00:06:58.560 | You have to be mindful of security.

00:07:01.560 | You have to be conscious of the things that you're giving your agent access to.

00:07:07.560 | You have to be cognizant of cost overruns.

00:07:10.560 | It can be really easy to accidentally burn up a bunch of tokens.

00:07:14.560 | Overall, evals are really an important safeguard here in making your non-deterministic agent as deterministic as you can.

00:07:24.520 | So how do you solve that problem?

00:07:27.520 | I would group the options into approximately four buckets.

00:07:31.520 | The first is to build your agent from scratch.

00:07:34.520 | You write every line of code by hand.

00:07:36.520 | Maybe you're fine-tuning LLMs.

00:07:38.520 | Maybe you have AI/ML engineers on your team.

00:07:41.520 | You have full control, but it's a high lift.

00:07:44.520 | You're building all those ancillary pieces, but what you get is something purpose-built.

00:07:49.480 | It's not outsourced.

00:07:51.480 | You have maximal control.

00:07:53.480 | Then there's more of a middle ground using a framework like, say, LangGraph.

00:07:56.480 | You still have a high level of control, for example, different memory modes.

00:07:59.480 | It's a medium lift, but a pretty flexible framework that you're tied to.

00:08:03.480 | There's agent platforms like Retool Agents where you would get opinionated defaults, low lift to production.

00:08:10.440 | Of course, you're tied to the platform, but it's useful for that long tail of business agents.

00:08:15.440 | The hosting is abstracted for you.
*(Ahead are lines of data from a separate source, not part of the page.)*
import Summits.AtomisticToContinuum.Crystallization.Theorems.HullExactificationCascadeZeroDefectDensityCoordsFccGood
import HarnessLib

/-!
# Coordinates of a soft fcc shell — III: the four bad points
# (route `HullExactificationCascade`, crux `ZeroDefectDensity`, stmt-AtomisticToContinuum-12086; stub `stub_coordsFcc`)

Support file (lead c4, stub-worker) for the registered stub `stub_coordsFcc`; continuation of
`…CoordsFccGood`.  The four BAD points `p 2, p 3, p 6, p 7` are the antipodes of the frame points
`p 1, p 0, p 5, p 4`; their distance to the antipode is not pinned, so one of the frame vectors
`v₁ = p 0 + p 1`, `v₂ = p 0 - p 1`, `v₃ = p 4 - p 5` cannot be used for them.  We replace it by a
parallel combination of GOOD points pinned to the bad point — `V₁ = p 4 + p 5 ≈ √2 e_x`,
`V₂ = p 8 + p 9 ≈ √2 e_y`, `V₃ = p 8 - p 9 ≈ √2 e_z` — whose frame coordinates are known from
`…CoordsFccGood`, and solve the (scaled) Parseval identity
`2⟪x, V⟫ = Σₖ (√2⟪x, b_k⟫)(√2⟪V, b_k⟫)` for the missing coordinate (`solve_coord`); no sign ambiguity
arises (generic lemmas `parseval_scaled`, `solve_coord` in `…CoordsFccGood`).  Contents:

* `fcc_V1`, `fcc_V2`, `fcc_V3` — frame coordinates of the three auxiliary axes;
* `fcc_pt2`, `fcc_pt3`, `fcc_pt6`, `fcc_pt7` — the bad points (worst constant `358/10000`).

All constants were verified in exact rational arithmetic. [folklore]
-/

noncomputable section

namespace Summit.AtomisticToContinuum.Crystallization.Theorems.ZeroDefectDensityBirth

open Real RealInnerProductSpace Literature.Geometry.DiscreteGeometry

/-! ### The three auxiliary axes -/

/-- Frame coordinates of the auxiliary axis `V₁ = p 4 + p 5 ≈ (2, 0, 0)/√2` (scaled: `(2,0,0)`).
[folklore] -/
theorem fcc_V1 {p : Fin 12 → EuclideanSpace ℝ (Fin 3)} {b₁ b₂ b₃ : EuclideanSpace ℝ (Fin 3)} {n₁ n₂ n₃ s₂₁ s₃₁ s₃₂ : ℝ}
    (hX : ∀ x : EuclideanSpace ℝ (Fin 3), ⟪x, b₁⟫ = ⟪x, p 0 + p 1⟫ / n₁)
    (hY : ∀ x : EuclideanSpace ℝ (Fin 3), ⟪x, b₂⟫ = (⟪x, p 0 - p 1⟫ - s₂₁ * ⟪x, b₁⟫) / n₂)
    (hZ : ∀ x : EuclideanSpace ℝ (Fin 3), ⟪x, b₃⟫ = (⟪x, p 4 - p 5⟫ - s₃₁ * ⟪x, b₁⟫ - s₃₂ * ⟪x, b₂⟫) / n₃)
    (hn₁ : |n₁ ^ 2 - 2| ≤ 141 / 10000) (hn₁0 : 0 < n₁) (hn₂ : |n₂ ^ 2 - 2| ≤ 141 / 10000)
    (hn₂0 : 0 < n₂) (hn₃ : |n₃ ^ 2 - 2| ≤ 141 / 10000) (hn₃0 : 0 < n₃) (hs₂₁ : |s₂₁| ≤ 3 / 2000)
    (hs₃₁ : |s₃₁| ≤ 3 / 1000) (hs₃₂ : |s₃₂| ≤ 3 / 1000) (hub₁ : ‖b₁‖ = 1) (hub₂ : ‖b₂‖ = 1)
    (hnm : ∀ i, ‖p i‖ ≤ 1 + 1 / 4000) (hG0 : ∀ i, |⟪p i, p i⟫ - 1| ≤ 1 / 1000)
    (hG1 : ∀ i j, fccAdj i j → |⟪p i, p j⟫ - 1 / 2| ≤ 1 / 1000)
    (hG2 : ∀ i j, sqNormInt (fccTab i - fccTab j) = 4 → |⟪p i, p j⟫| ≤ 3 / 500) :
    |Real.sqrt 2 * ⟪p 4 + p 5, b₁⟫ - 2| ≤ 23 / 1250 ∧ |Real.sqrt 2 * ⟪p 4 + p 5, b₂⟫ - 0| ≤ 9 / 1250 ∧
      |Real.sqrt 2 * ⟪p 4 + p 5, b₃⟫ - 0| ≤ 81 / 10000 := by
  obtain ⟨x4, y4, -⟩ := fcc_pt4 hX hY hZ hn₁ hn₁0 hn₂ hn₂0 hn₃ hn₃0 hs₂₁ hs₃₁ hs₃₂ hub₁ hub₂ hnm hG0 hG1 hG2
  obtain ⟨x5, y5, -⟩ := fcc_pt5 hX hY hZ hn₁ hn₁0 hn₂ hn₂0 hn₃ hn₃0 hs₂₁ hs₃₁ hs₃₂ hub₁ hub₂ hnm hG0 hG1 hG2
  rw [show ((fccTab 4 0 : ℤ) : ℝ) = 1 by simp [fccTab]] at x4
  rw [show ((fccTab 4 1 : ℤ) : ℝ) = 0 by simp [fccTab]] at y4
  rw [show ((fccTab 5 0 : ℤ) : ℝ) = 1 by simp [fccTab]] at x5
  rw [show ((fccTab 5 1 : ℤ) : ℝ) = 0 by simp [fccTab]] at y5
  replace x4 := abs_le.1 x4
  replace y4 := abs_le.1 y4
  replace x5 := abs_le.1 x5
  replace y5 := abs_le.1 y5
  have hx : |Real.sqrt 2 * ⟪p 4 + p 5, b₁⟫ - 2| ≤ 23 / 1250 := by
    rw [inner_add_left, mul_add, abs_le]; constructor <;> linarith [x4.1, x4.2, x5.1, x5.2]
  have hy : |Real.sqrt 2 * ⟪p 4 + p 5, b₂⟫ - 0| ≤ 9 / 1250 := by
    rw [inner_add_left, mul_add, abs_le]; constructor <;> linarith [y4.1, y4.2, y5.1, y5.2]
  have g44 := abs_le.1 (hG0 4); have g55 := abs_le.1 (hG0 5)
  have cZ : |⟪p 4 + p 5, p 4 - p 5⟫ - 0| ≤ 1 / 500 := by
    rw [inner_add_left, inner_sub_right, inner_sub_right, real_inner_comm (p 4) (p 5), abs_le]
    constructor <;> linarith [g44.1, g44.2, g55.1, g55.2]
  have nV : ‖p 4 + p 5‖ ≤ 2 * (1 + 1 / 4000) :=
    (norm_add_le _ _).trans (by linarith [hnm 4, hnm 5])
  have a1 : |⟪p 4 + p 5, b₁⟫| ≤ 2 * (1 + 1 / 4000) := abs_inner_unit_le hub₁ nV
  have a2 : |⟪p 4 + p 5, b₂⟫| ≤ 9 / 1250 := abs_le_of_scaled hy
  exact ⟨hx, hy, (std_Z hZ hn₃ hn₃0 hs₃₁ hs₃₂ cZ a1 a2).trans (by norm_num)⟩

/-- Frame coordinates of the auxiliary axis `V₂ = p 8 + p 9 ≈ (0, 2, 0)/√2` (scaled: `(0,2,0)`).
[folklore] -/
theorem fcc_V2 {p : Fin 12 → EuclideanSpace ℝ (Fin 3)} {b₁ b₂ b₃ : EuclideanSpace ℝ (Fin 3)} {n₁ n₂ n₃ s₂₁ s₃₁ s₃₂ : ℝ}
    (hX : ∀ x : EuclideanSpace ℝ (Fin 3), ⟪x, b₁⟫ = ⟪x, p 0 + p 1⟫ / n₁)
    (hY : ∀ x : EuclideanSpace ℝ (Fin 3), ⟪x, b₂⟫ = (⟪x, p 0 - p 1⟫ - s₂₁ * ⟪x, b₁⟫) / n₂)
    (hZ : ∀ x : EuclideanSpace ℝ (Fin 3), ⟪x, b₃⟫ = (⟪x, p 4 - p 5⟫ - s₃₁ * ⟪x, b₁⟫ - s₃₂ * ⟪x, b₂⟫) / n₃)
    (hn₁ : |n₁ ^ 2 - 2| ≤ 141 / 10000) (hn₁0 : 0 < n₁) (hn₂ : |n₂ ^ 2 - 2| ≤ 141 / 10000)
    (hn₂0 : 0 < n₂) (hn₃ : |n₃ ^ 2 - 2| ≤ 141 / 10000) (hn₃0 : 0 < n₃) (hs₂₁ : |s₂₁| ≤ 3 / 2000)
    (hs₃₁ : |s₃₁| ≤ 3 / 1000) (hs₃₂ : |s₃₂| ≤ 3 / 1000) (hub₁ : ‖b₁‖ = 1) (hub₂ : ‖b₂‖ = 1)
    (hnm : ∀ i, ‖p i‖ ≤ 1 + 1 / 4000) (hG1 : ∀ i j, fccAdj i j → |⟪p i, p j⟫ - 1 / 2| ≤ 1 / 1000)
    (hG3 : ∀ i j, sqNormInt (fccTab i - fccTab j) = 6 → |⟪p i, p j⟫ + 1 / 2| ≤ 3 / 500) :
    |Real.sqrt 2 * ⟪p 8 + p 9, b₁⟫ - 0| ≤ 71 / 5000 ∧ |Real.sqrt 2 * ⟪p 8 + p 9, b₂⟫ - 2| ≤ 157 / 5000 ∧
      |Real.sqrt 2 * ⟪p 8 + p 9, b₃⟫ - 0| ≤ 101 / 5000 := by
  obtain ⟨x8, y8, -⟩ := fcc_pt8 hX hY hZ hn₁ hn₁0 hn₂ hn₂0 hn₃ hn₃0 hs₂₁ hs₃₁ hs₃₂ hub₁ hub₂ hnm hG1 hG3
  obtain ⟨x9, y9, -⟩ := fcc_pt9 hX hY hZ hn₁ hn₁0 hn₂ hn₂0 hn₃ hn₃0 hs₂₁ hs₃₁ hs₃₂ hub₁ hub₂ hnm hG1 hG3
  rw [show ((fccTab 8 0 : ℤ) : ℝ) = 0 by simp [fccTab]] at x8
  rw [show ((fccTab 8 1 : ℤ) : ℝ) = 1 by simp [fccTab]] at y8
  rw [show ((fccTab 9 0 : ℤ) : ℝ) = 0 by simp [fccTab]] at x9
  rw [show ((fccTab 9 1 : ℤ) : ℝ) = 1 by simp [fccTab]] at y9
  replace x8 := abs_le.1 x8
  replace y8 := abs_le.1 y8
  replace x9 := abs_le.1 x9
  replace y9 := abs_le.1 y9
  have hx : |Real.sqrt 2 * ⟪p 8 + p 9, b₁⟫ - 0| ≤ 71 / 5000 := by
    rw [inner_add_left, mul_add, abs_le]; constructor <;> linarith [x8.1, x8.2, x9.1, x9.2]
  have hy : |Real.sqrt 2 * ⟪p 8 + p 9, b₂⟫ - 2| ≤ 157 / 5000 := by
    rw [inner_add_left, mul_add, abs_le]; constructor <;> linarith [y8.1, y8.2, y9.1, y9.2]
  have g84 := abs_le.1 (hG1 8 4 (by decide)); have g85 := abs_le.1 (hG3 8 5 (by decide))
  have g94 := abs_le.1 (hG3 9 4 (by decide)); have g95 := abs_le.1 (hG1 9 5 (by decide))
  have cZ : |⟪p 8 + p 9, p 4 - p 5⟫ - 0| ≤ 7 / 500 := by
    rw [inner_add_left, inner_sub_right, inner_sub_right, abs_le]
    constructor <;> linarith [g84.1, g84.2, g85.1, g85.2, g94.1, g94.2, g95.1, g95.2]
  have nV : ‖p 8 + p 9‖ ≤ 2 * (1 + 1 / 4000) :=
    (norm_add_le _ _).trans (by linarith [hnm 8, hnm 9])
  have a1 : |⟪p 8 + p 9, b₁⟫| ≤ 71 / 5000 := abs_le_of_scaled hx
  have a2 : |⟪p 8 + p 9, b₂⟫| ≤ 2 * (1 + 1 / 4000) := abs_inner_unit_le hub₂ nV
  exact ⟨hx, hy, (std_Z hZ hn₃ hn₃0 hs₃₁ hs₃₂ cZ a1 a2).trans (by norm_num)⟩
00:08:17.440 | Connectors to external services come out of the box.

00:08:19.480 | Observability for your fleet.

00:08:21.480 | Or the fourth bucket is the verticalized agent bucket.

00:08:25.480 | These are offerings where the agent is really dialed in for one use case.

00:08:30.480 | It can do one thing really well, but you really have minimal flexibility to kind of go beyond that one core use case.

00:08:39.480 | So how do you decide?

00:08:40.480 | Everyone wants agents, but you have to be really thoughtful about where you spend those precious engineering cycles.

00:08:45.480 | When should you hand roll an agent versus when would you want to consider a managed agent platform?

00:08:50.480 | Ultimately, I would say the decision boils down to an engineering decision of trade-offs.

00:08:55.480 | If you're working on something that's part of your core product or gives your business its competitive edge, then you probably want to build it yourself.

00:09:03.480 | If you are working with, say, regulated or sensitive data, maybe you have hard SLAs of some sort, you might want to consider both options.

00:09:11.480 | But if you're building some kind of commodity workflow and you need it in days and not quarters, then I would probably buy it.

00:09:19.480 | I would also, as a part of this, do a risk assessment of either option.

00:09:22.480 | You know, do you want your engineers debugging business logic or do you want them up at 2:00 AM trying to figure out why OAuth isn't working right?

00:09:31.480 | As a part of this decision, if you go the managed platform route, I would evaluate the breadth of connectors that the offering connects to.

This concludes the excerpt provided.